What Brewers fans will undoubtedly complain about is that many of these pitchers seemingly offer nothing more than middle-, and often low-, rotation, innings-eater profiles. In some cases, recent injury questions (as in Graveman’s case) may not even lead to solidly dependable innings eating in Milwaukee. But, there are two easy responses to this:

 

  • Outside of someone like Jake Arrieta or Yu Darvish, the current pitching free agency class is full of these types of gambles anyway.
  • Some combination of Junior Guerra, Brent Suter, Brandon Woodruff, and even current fan rotation favorite Josh Hader do not profile as anything better than the immediate value provided by the arms noted above. Yes, if Hader continues his 2017 profile, he’s not a #3 starter (or better).

Of course, the Brewers also entered 2017 with a mostly innings-eating or uninspiring middle rotation set of pitchers, and their pitching staff was one of the club strengths. One also needs to assess each potential trade target’s arsenal, approach, and persona for compatibility with the new Derek Johnson coaching regime (if Johnson can help to turn around arms like Jimmy Nelson and Chase Anderson, what can he do with other middle rotation arms? What is the Brewers’ systematic pitching?). Additionally, acquiring more proven rotational options via prospect packages for arbitration controlled or guaranteed contract starters could prove to be a cheaper strategy than pursuing the current free agency market. The benefit here is that each of these arms would push options like Woodruff, Suter, and Guerra into more palatable depth roles within the rotation. It should not be detrimental to suggest that Suter is a fantastic swingman option; penciling Suter into the rotation to start the season raises some alarms about the potential of the southpaw delivering a full season rotational role.
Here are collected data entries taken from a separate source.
import Literature.NumberTheory.Kottwitz1992.VirtualAbelianVarieties
import Literature.AlgebraicGeometry.Motives.AbelianVarietyEndAlgebraInstances
import Literature.AlgebraicGeometry.Motives.FaltingsAbelianOfFinitenessIProofs
import Literature.NumberTheory.ComplexMultiplication.CMAlgebraTorusSimpleSubalgebraRosatiStable
import HarnessLib

/-!
# [Kottwitz1992, Lemma 10.2 pp. 404–405] `End_{𝒱_r}(A)`, the centralizer of the semisimple Frobenius `π_A` in `End⁰(Ā)`,
# is a semisimple `ℚ`-algebra — DISCHARGED: `Kottwitz1992_10_2_endAlg_isSemisimpleRing_holds`

Kernel-lane companion of the statement carpet ★ `Literature/NumberTheory/Kottwitz1992/VirtualAbelianVarieties.lean` (squad TK,
HCML «GO 500»): the named fact ★ `VirtualAbelianVarieties.Kottwitz1992_10_2_endAlg_isSemisimpleRing` — «Let `A` be a
`c`-polarizable virtual abelian variety over `k_r` up to isogeny […].  Then `π := π_A` is a semisimple element of `End(A)`.
Moreover the `ℚ`-algebra `End(A)` is semisimple», typed as: for `A ∈ 𝒱_{r,c}` (`InVc c`, whose first conjunct is the
semisimplicity of `π_A`, i.e. a separable minimal polynomial) the centralizer `End_{𝒱_r}(A) = Z_{End⁰(Ā)}(π_A)` is a semisimple
ring — is PROVED here.  THEOREMS ONLY (no definition, no named fact, no `sorry`, no instance, no notation); cell hodgecm-mathlib,
seat B-typ02 (g32); net debt −1.

R. E. Kottwitz, *Points on some Shimura varieties over finite fields*, J. Amer. Math. Soc. 5 (1992) 373–444, Lemma 10.2
pp. 404–405 (held `paper:doi-10-2307-2152772`, p0032 L49 – p0033 L9).  THE PRINTED PROOF of the second statement (p. 405
L7–L9): «The second statement of the lemma follows from the first, since `End(A)` is the centralizer of `π` in the semisimple
algebra `End(Ā)`.»

THE PROOF FOLLOWED.  Exactly the print, with its two tacit inputs supplied by the tree and by §1: (a) «the semisimple algebra
`End(Ā)`» — `End⁰(Ā) = ℚ ⊗ End(Ā)` is semisimple by Poincaré's complete reducibility theorem, the tree's ★
`AbelianVariety.isSemisimpleRing_endAlgebra_of_perfectField` (`k = 𝔽̄_p` is algebraically closed, hence perfect), and
finite-dimensional over `ℚ` (★ `endAlgebra.instModuleFinite`, Mumford §19 Thm. 3); (b) «the centralizer of [a semisimple] `π`
in [a] semisimple algebra» is semisimple — §1 `isSemisimpleRing_centralizer_of_separable`: `Z_E(π) = Z_E(ℚ[π])`, and for the
reduced commutative finite-dimensional `ℚ[π]` (separable minimal polynomial) the ring `R = Eᵐᵒᵖ ⊗_ℚ ℚ[π]` is semisimple (the
tree's ★ `ComplexMultiplication.isSemisimpleRing_tensorProduct_of_comm_isReduced`, Pierce §10.7), `E` is a finite `R`-module
(`(e ⊗ l) · x = l x e`) and `Z_E(ℚ[π]) ≅ End_R(E)` (`c ↦ (x ↦ c x)`, inverse `φ ↦ φ(1)`), the endomorphism ring of a finite
semisimple module being semisimple (Mathlib `IsSemisimpleRing.moduleEnd`).  The first statement of the lemma (semisimplicity of
`π_A` from a `c`-polarization via the compactness of `{x | λ(x)x = 1}`) is the HYPOTHESIS `InVc` of the typed fact (see the
carpet's dictionary) and is not re-proved.
HONEST LABEL: HC_CM is proved only modulo the 7 printed citations (2 remaining: hLiu418, h413) until rung 0 closes; this file adds
no citation debt (0 facts, 0 sorry) and discharges 1 named fact of ★ `VirtualAbelianVarieties`; it is off the HC_CM cone.

## What is proved
* §1 (namespace `…VirtualAbelianVarieties.Lemma102`; private folklore `isReduced_adjoin`)
  **`isSemisimpleRing_centralizer_of_separable`** — the centralizer of an element with separable minimal polynomial in a
  finite-dimensional semisimple `ℚ`-algebra is semisimple.
* **`Kottwitz1992_10_2_endAlg_isSemisimpleRing_holds`** — the named fact.

## References
* [Kottwitz1992] R. E. Kottwitz, Points on some Shimura varieties over finite fields, J. Amer. Math. Soc. 5 (1992) 373–444,
  §10 Lemma 10.2 (pp. 404–405).
* [MumfordAV1970] D. Mumford, Abelian Varieties (1970), §19 Cor. 2 of Thm. 1 (through the tree's
  `Motives/AbelianVarietyEndAlgebraSemisimple`, `Motives/FaltingsAbelianOfFinitenessIProofs`).
-/

open Polynomial
open scoped TensorProduct

namespace Literature.NumberTheory.Kottwitz1992.VirtualAbelianVarieties

namespace Lemma102

/-! ## §1 The centralizer of an element with separable minimal polynomial in a finite-dimensional semisimple
`ℚ`-algebra is semisimple -/

section Centralizer

variable {E : Type*} [Ring E] [Algebra ℚ E]

/-- `ℚ[π]` is reduced when the minimal polynomial of `π` is separable (`ℚ[π] ≅ ℚ[T]/(f)`, `f` square-free).
[folklore] -/
private theorem isReduced_adjoin {π : E} (hsep : (minpoly ℚ π).Separable) : IsReduced (Algebra.adjoin ℚ {π}) := by
  refine ⟨fun y ⟨n, hn⟩ => ?_⟩
  rcases Nat.eq_zero_or_pos n with rfl | hn0
  · rw [pow_zero] at hn
    exact Subsingleton.elim (h := subsingleton_of_zero_eq_one hn.symm) _ _
  obtain ⟨q, hq⟩ : ∃ q : ℚ[X], aeval π q = (y : E) :=
    (AlgHom.mem_range _).mp ((Algebra.adjoin_singleton_eq_range_aeval ℚ π).le y.2)
  have hdvd : minpoly ℚ π ∣ q ^ n := minpoly.dvd ℚ π (by rw [map_pow, hq, ← Subalgebra.coe_pow, hn, Subalgebra.coe_zero])
  apply Subtype.ext
  rw [Subalgebra.coe_zero, ← hq]
  obtain ⟨r, hr⟩ := (hsep.squarefree.dvd_pow_iff_dvd hn0.ne').mp hdvd
  rw [hr, map_mul, minpoly.aeval, zero_mul]

open scoped IsMulCommutative in
/-- **The centralizer of a semisimple element of a finite-dimensional semisimple `ℚ`-algebra is semisimple** («`End(A)`
is the centralizer of `π` in the semisimple algebra `End(Ā)`», p. 405): for `E` finite-dimensional semisimple over `ℚ`
and `π ∈ E` with separable minimal polynomial, `Z_E(π) = Z_E(ℚ[π])` is the endomorphism ring of `E` as a module over the
semisimple ring `Eᵐᵒᵖ ⊗_ℚ ℚ[π]` (★ `ComplexMultiplication.isSemisimpleRing_tensorProduct_of_comm_isReduced`: `ℚ[π]` is
commutative reduced), hence semisimple. [cite: Kottwitz1992, §10 Lemma 10.2 (proof, p. 405)] -/
theorem isSemisimpleRing_centralizer_of_separable [Module.Finite ℚ E] [IsSemisimpleRing E] {π : E}
    (hsep : (minpoly ℚ π).Separable) : IsSemisimpleRing (Subalgebra.centralizer ℚ ({π} : Set E)) := by
  classical
  have hint : IsIntegral ℚ π := by
    by_contra h
    exact hsep.ne_zero (minpoly.eq_zero h)
  -- `L = ℚ[π]`, a finite-dimensional reduced commutative `ℚ`-algebra
  set L : Subalgebra ℚ E := Algebra.adjoin ℚ {π} with hL
  haveI : IsMulCommutative L := by rw [hL]; exact Algebra.isMulCommutative_adjoin_singleton ℚ π
  haveI : Module.Finite ℚ L := by rw [hL]; exact Module.Finite.iff_fg.mpr hint.fg_adjoin_singleton
  haveI : IsReduced L := by rw [hL]; exact isReduced_adjoin hsep
  -- `E` as a module over `R = Eᵐᵒᵖ ⊗_ℚ L`
  haveI : SMulCommClass Eᵐᵒᵖ L E := SMulCommClass.symm _ _ _
  letI : Module (Eᵐᵒᵖ ⊗[ℚ] L) E := TensorProduct.Algebra.module
  have hsmul : ∀ (e : Eᵐᵒᵖ) (l : L) (x : E), (e ⊗ₜ[ℚ] l) • x = (l : E) * x * e.unop := fun e l x => by
    rw [TensorProduct.Algebra.smul_def, MulOpposite.smul_eq_mul_unop, Subalgebra.smul_def, smul_eq_mul]
  haveI : IsScalarTower ℚ (Eᵐᵒᵖ ⊗[ℚ] L) E := by
    refine ⟨fun q t x => ?_⟩
    induction t using TensorProduct.induction_on with
    | zero => rw [smul_zero, zero_smul (Eᵐᵒᵖ ⊗[ℚ] L) x, smul_zero]
    | tmul e l => rw [TensorProduct.smul_tmul', TensorProduct.Algebra.smul_def, TensorProduct.Algebra.smul_def, smul_assoc]
    | add t t' ht ht' => rw [smul_add, add_smul, add_smul, ht, ht', smul_add]
  haveI : IsSemisimpleRing (Eᵐᵒᵖ ⊗[ℚ] L) :=
    ComplexMultiplication.isSemisimpleRing_tensorProduct_of_comm_isReduced ℚ Eᵐᵒᵖ L
  haveI : Module.Finite (Eᵐᵒᵖ ⊗[ℚ] L) E := Module.Finite.of_restrictScalars_finite ℚ _ E
  haveI : IsSemisimpleRing (Module.End (Eᵐᵒᵖ ⊗[ℚ] L) E) := IsSemisimpleRing.moduleEnd _ E
  -- elements of the centralizer commute with `L`
  have hcomm : ∀ c ∈ Subalgebra.centralizer ℚ ({π} : Set E), ∀ l : L, c * (l : E) = l * c := fun c hc l =>
    Subalgebra.mem_centralizer_iff ℚ |>.mp (Algebra.adjoin_le_centralizer_centralizer ℚ {π} l.2) c hc
  -- the ring isomorphism `Z_E(π) ≃ End_R(E)`, `c ↦ (x ↦ c x)`
  let Φ : Subalgebra.centralizer ℚ ({π} : Set E) →+* Module.End (Eᵐᵒᵖ ⊗[ℚ] L) E :=
    { toFun := fun c =>
        { toFun := fun x => (c : E) * x
          map_add' := fun x y => mul_add _ _ _
          map_smul' := fun t x => by
            simp only [RingHom.id_apply]
            induction t using TensorProduct.induction_on with
            | zero => rw [zero_smul (Eᵐᵒᵖ ⊗[ℚ] L) x, zero_smul (Eᵐᵒᵖ ⊗[ℚ] L) ((c : E) * x), mul_zero]
            | tmul e l => rw [hsmul, hsmul, ← mul_assoc, ← mul_assoc, hcomm c c.2 l, mul_assoc (l : E) (c : E) x]
            | add t t' ht ht' => rw [add_smul, mul_add, ht, ht', add_smul] }
      map_one' := LinearMap.ext fun x => one_mul x
      map_mul' := fun c c' => LinearMap.ext fun x => mul_assoc _ _ _
      map_zero' := LinearMap.ext fun x => zero_mul x
      map_add' := fun c c' => LinearMap.ext fun x => add_mul _ _ _ }
  have hΦ : ∀ c x, Φ c x = (c : E) * x := fun c x => rfl
  refine (RingEquiv.ofBijective Φ ⟨fun c c' h => ?_, fun φ => ?_⟩).symm.isSemisimpleRing
  · apply Subtype.ext
    have := congrArg (fun ψ => ψ (1 : E)) h
    simpa [hΦ] using this
  · -- `φ` is left multiplication by `φ 1`, which centralizes `π`
    have hφ : ∀ x : E, φ x = φ 1 * x := fun x => by
      have := φ.map_smul (MulOpposite.op x ⊗ₜ[ℚ] (1 : L)) 1
      rw [hsmul, hsmul, MulOpposite.unop_op, Subalgebra.coe_one, one_mul, one_mul, one_mul] at this
      exact this
    have hπ : π * φ 1 = φ 1 * π := by
      have := φ.map_smul ((1 : Eᵐᵒᵖ) ⊗ₜ[ℚ] (⟨π, Algebra.self_mem_adjoin_singleton ℚ π⟩ : L)) 1
      rw [hsmul, hsmul, MulOpposite.unop_one, mul_one, mul_one, mul_one] at this
      rw [← this, hφ π]
    refine ⟨⟨φ 1, Subalgebra.mem_centralizer_iff ℚ |>.mpr fun g hg => ?_⟩, LinearMap.ext fun x => ?_⟩
    · rw [Set.mem_singleton_iff] at hg
      rw [hg, hπ]
    · rw [hΦ, ← hφ]

end Centralizer

end Lemma102

open Lemma102 in
/-- **KOTTWITZ 1992, LEMMA 10.2 (second clause), PROVED**: ★ `Kottwitz1992_10_2_endAlg_isSemisimpleRing` holds — for
`A ∈ 𝒱_{r,c}` (so `π_A` has separable minimal polynomial) the `ℚ`-algebra `End_{𝒱_r}(A)`, the centralizer of `π_A` in
`End⁰(Ā)`, is semisimple: «`End(A)` is the centralizer of `π` in the semisimple algebra `End(Ā)`» — `End⁰(Ā)` is
semisimple by Poincaré complete reducibility (the tree's ★ `AbelianVariety.isSemisimpleRing_endAlgebra_of_perfectField`,
`k` algebraically closed) and finite-dimensional (★ `endAlgebra.instModuleFinite`), and the centralizer of a semisimple
element of a finite-dimensional semisimple `ℚ`-algebra is semisimple (`Lemma102.isSemisimpleRing_centralizer_of_separable`).
[cite: Kottwitz1992, §10 Lemma 10.2 (pp. 404–405)] -/
theorem Kottwitz1992_10_2_endAlg_isSemisimpleRing_holds : Kottwitz1992_10_2_endAlg_isSemisimpleRing := by
  intro k _ _ p _ _ _ _ r _ X c _ hX
  haveI : IsSemisimpleRing X.A.endAlgebra :=
    Literature.AlgebraicGeometry.Motives.AbelianVariety.isSemisimpleRing_endAlgebra_of_perfectField X.A
  exact isSemisimpleRing_centralizer_of_separable hX.1

end Literature.NumberTheory.Kottwitz1992.VirtualAbelianVarieties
One way or the other, the Brewers will need to win in 2018 with a motley and unsuspecting rotation. But that’s okay, because the team has the front office and coaching staff to make this type of profile work. The alternative path is parting with significant prospects (such as Brinson) to acquire an ace like Archer, or chasing the huge contract top-tier free agents. It should be noted that the beauty of this middle path will be the Brewers’ ability to trade from a position of strength (their depth) while developing key elite prospects at the MLB level (like Brinson) and giving the new pitching system another group of unassuming talent to churn into MLB winners.